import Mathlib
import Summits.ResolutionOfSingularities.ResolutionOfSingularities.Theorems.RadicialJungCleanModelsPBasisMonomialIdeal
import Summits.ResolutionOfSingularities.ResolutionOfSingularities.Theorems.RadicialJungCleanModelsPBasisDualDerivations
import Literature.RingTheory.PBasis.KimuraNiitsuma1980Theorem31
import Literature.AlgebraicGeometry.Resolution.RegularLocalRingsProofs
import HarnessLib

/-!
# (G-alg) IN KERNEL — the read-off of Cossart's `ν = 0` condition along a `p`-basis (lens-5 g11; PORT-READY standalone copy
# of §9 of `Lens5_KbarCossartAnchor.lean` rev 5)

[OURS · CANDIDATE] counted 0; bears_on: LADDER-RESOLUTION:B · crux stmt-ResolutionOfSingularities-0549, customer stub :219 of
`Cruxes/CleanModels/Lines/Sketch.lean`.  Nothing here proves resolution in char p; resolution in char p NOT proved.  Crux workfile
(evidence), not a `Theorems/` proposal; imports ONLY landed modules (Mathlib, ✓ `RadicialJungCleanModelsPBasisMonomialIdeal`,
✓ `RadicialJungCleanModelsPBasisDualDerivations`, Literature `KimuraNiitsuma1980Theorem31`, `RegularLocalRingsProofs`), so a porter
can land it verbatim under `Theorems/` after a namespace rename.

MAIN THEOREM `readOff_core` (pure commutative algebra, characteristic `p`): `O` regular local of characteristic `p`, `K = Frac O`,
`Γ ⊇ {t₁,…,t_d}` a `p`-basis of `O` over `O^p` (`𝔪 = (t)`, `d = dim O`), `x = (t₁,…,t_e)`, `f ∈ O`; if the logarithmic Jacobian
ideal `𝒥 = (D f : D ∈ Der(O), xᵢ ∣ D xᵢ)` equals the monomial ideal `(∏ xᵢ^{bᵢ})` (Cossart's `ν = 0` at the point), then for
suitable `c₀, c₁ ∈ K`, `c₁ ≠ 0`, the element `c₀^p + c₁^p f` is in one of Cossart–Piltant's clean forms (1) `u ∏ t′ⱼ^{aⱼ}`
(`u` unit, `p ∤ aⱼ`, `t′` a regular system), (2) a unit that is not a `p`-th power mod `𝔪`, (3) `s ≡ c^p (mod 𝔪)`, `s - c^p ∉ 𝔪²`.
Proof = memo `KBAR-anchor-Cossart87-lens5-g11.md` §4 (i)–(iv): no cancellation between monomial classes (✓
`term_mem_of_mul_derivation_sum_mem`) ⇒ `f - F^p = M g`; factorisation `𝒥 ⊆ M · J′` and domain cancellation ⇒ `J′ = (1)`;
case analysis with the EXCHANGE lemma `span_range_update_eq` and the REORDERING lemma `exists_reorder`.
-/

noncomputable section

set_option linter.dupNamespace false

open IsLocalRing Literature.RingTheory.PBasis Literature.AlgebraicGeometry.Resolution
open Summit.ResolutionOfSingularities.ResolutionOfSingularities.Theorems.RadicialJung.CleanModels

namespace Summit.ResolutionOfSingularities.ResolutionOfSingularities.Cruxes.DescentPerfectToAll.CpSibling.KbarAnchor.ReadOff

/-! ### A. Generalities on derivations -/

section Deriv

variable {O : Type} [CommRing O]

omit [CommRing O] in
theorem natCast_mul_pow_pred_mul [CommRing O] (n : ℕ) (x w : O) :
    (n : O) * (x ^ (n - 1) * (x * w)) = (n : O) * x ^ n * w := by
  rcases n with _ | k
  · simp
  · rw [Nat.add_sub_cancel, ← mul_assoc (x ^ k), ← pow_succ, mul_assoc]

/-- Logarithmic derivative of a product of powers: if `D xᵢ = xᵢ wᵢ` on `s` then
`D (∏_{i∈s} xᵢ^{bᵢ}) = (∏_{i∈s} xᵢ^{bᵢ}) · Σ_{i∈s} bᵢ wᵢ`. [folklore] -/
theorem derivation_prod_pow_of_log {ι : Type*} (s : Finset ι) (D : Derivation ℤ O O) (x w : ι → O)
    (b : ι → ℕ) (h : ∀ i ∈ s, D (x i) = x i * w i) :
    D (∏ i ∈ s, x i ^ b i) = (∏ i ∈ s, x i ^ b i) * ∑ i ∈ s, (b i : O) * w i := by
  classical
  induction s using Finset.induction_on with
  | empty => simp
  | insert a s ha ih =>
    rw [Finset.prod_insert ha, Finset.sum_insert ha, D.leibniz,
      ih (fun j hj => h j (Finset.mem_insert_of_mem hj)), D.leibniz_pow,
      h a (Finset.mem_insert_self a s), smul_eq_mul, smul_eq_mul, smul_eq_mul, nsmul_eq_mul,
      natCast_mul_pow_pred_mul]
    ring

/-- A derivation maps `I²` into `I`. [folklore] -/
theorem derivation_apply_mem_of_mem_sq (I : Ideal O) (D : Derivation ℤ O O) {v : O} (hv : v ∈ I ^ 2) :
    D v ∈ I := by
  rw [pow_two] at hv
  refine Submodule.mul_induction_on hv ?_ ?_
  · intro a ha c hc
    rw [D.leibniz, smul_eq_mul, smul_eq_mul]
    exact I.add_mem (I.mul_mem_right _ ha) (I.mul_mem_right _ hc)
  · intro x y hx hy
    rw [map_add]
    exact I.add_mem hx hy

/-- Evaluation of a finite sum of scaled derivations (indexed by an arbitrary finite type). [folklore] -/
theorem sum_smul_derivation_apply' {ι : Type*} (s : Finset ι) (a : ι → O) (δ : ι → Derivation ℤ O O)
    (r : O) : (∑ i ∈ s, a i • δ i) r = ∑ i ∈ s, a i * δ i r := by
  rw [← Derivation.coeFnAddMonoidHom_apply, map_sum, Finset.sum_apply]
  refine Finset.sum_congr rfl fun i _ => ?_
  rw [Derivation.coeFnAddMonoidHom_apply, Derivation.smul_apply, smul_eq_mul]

● **Exercise aim**
Take the lines above from the one containing "and domain cancellation" down to the one containing "O) (x w : ι → O)", and transcribe them exactly, both ends included.

● **Task solution**
`term_mem_of_mul_derivation_sum_mem`) ⇒ `f - F^p = M g`; factorisation `𝒥 ⊆ M · J′` and domain cancellation ⇒ `J′ = (1)`;
case analysis with the EXCHANGE lemma `span_range_update_eq` and the REORDERING lemma `exists_reorder`.
-/

noncomputable section

set_option linter.dupNamespace false

open IsLocalRing Literature.RingTheory.PBasis Literature.AlgebraicGeometry.Resolution
open Summit.ResolutionOfSingularities.ResolutionOfSingularities.Theorems.RadicialJung.CleanModels

namespace Summit.ResolutionOfSingularities.ResolutionOfSingularities.Cruxes.DescentPerfectToAll.CpSibling.KbarAnchor.ReadOff

/-! ### A. Generalities on derivations -/

section Deriv

variable {O : Type} [CommRing O]

omit [CommRing O] in
theorem natCast_mul_pow_pred_mul [CommRing O] (n : ℕ) (x w : O) :
    (n : O) * (x ^ (n - 1) * (x * w)) = (n : O) * x ^ n * w := by
  rcases n with _ | k
  · simp
  · rw [Nat.add_sub_cancel, ← mul_assoc (x ^ k), ← pow_succ, mul_assoc]

/-- Logarithmic derivative of a product of powers: if `D xᵢ = xᵢ wᵢ` on `s` then
`D (∏_{i∈s} xᵢ^{bᵢ}) = (∏_{i∈s} xᵢ^{bᵢ}) · Σ_{i∈s} bᵢ wᵢ`. [folklore] -/
theorem derivation_prod_pow_of_log {ι : Type*} (s : Finset ι) (D : Derivation ℤ O O) (x w : ι → O)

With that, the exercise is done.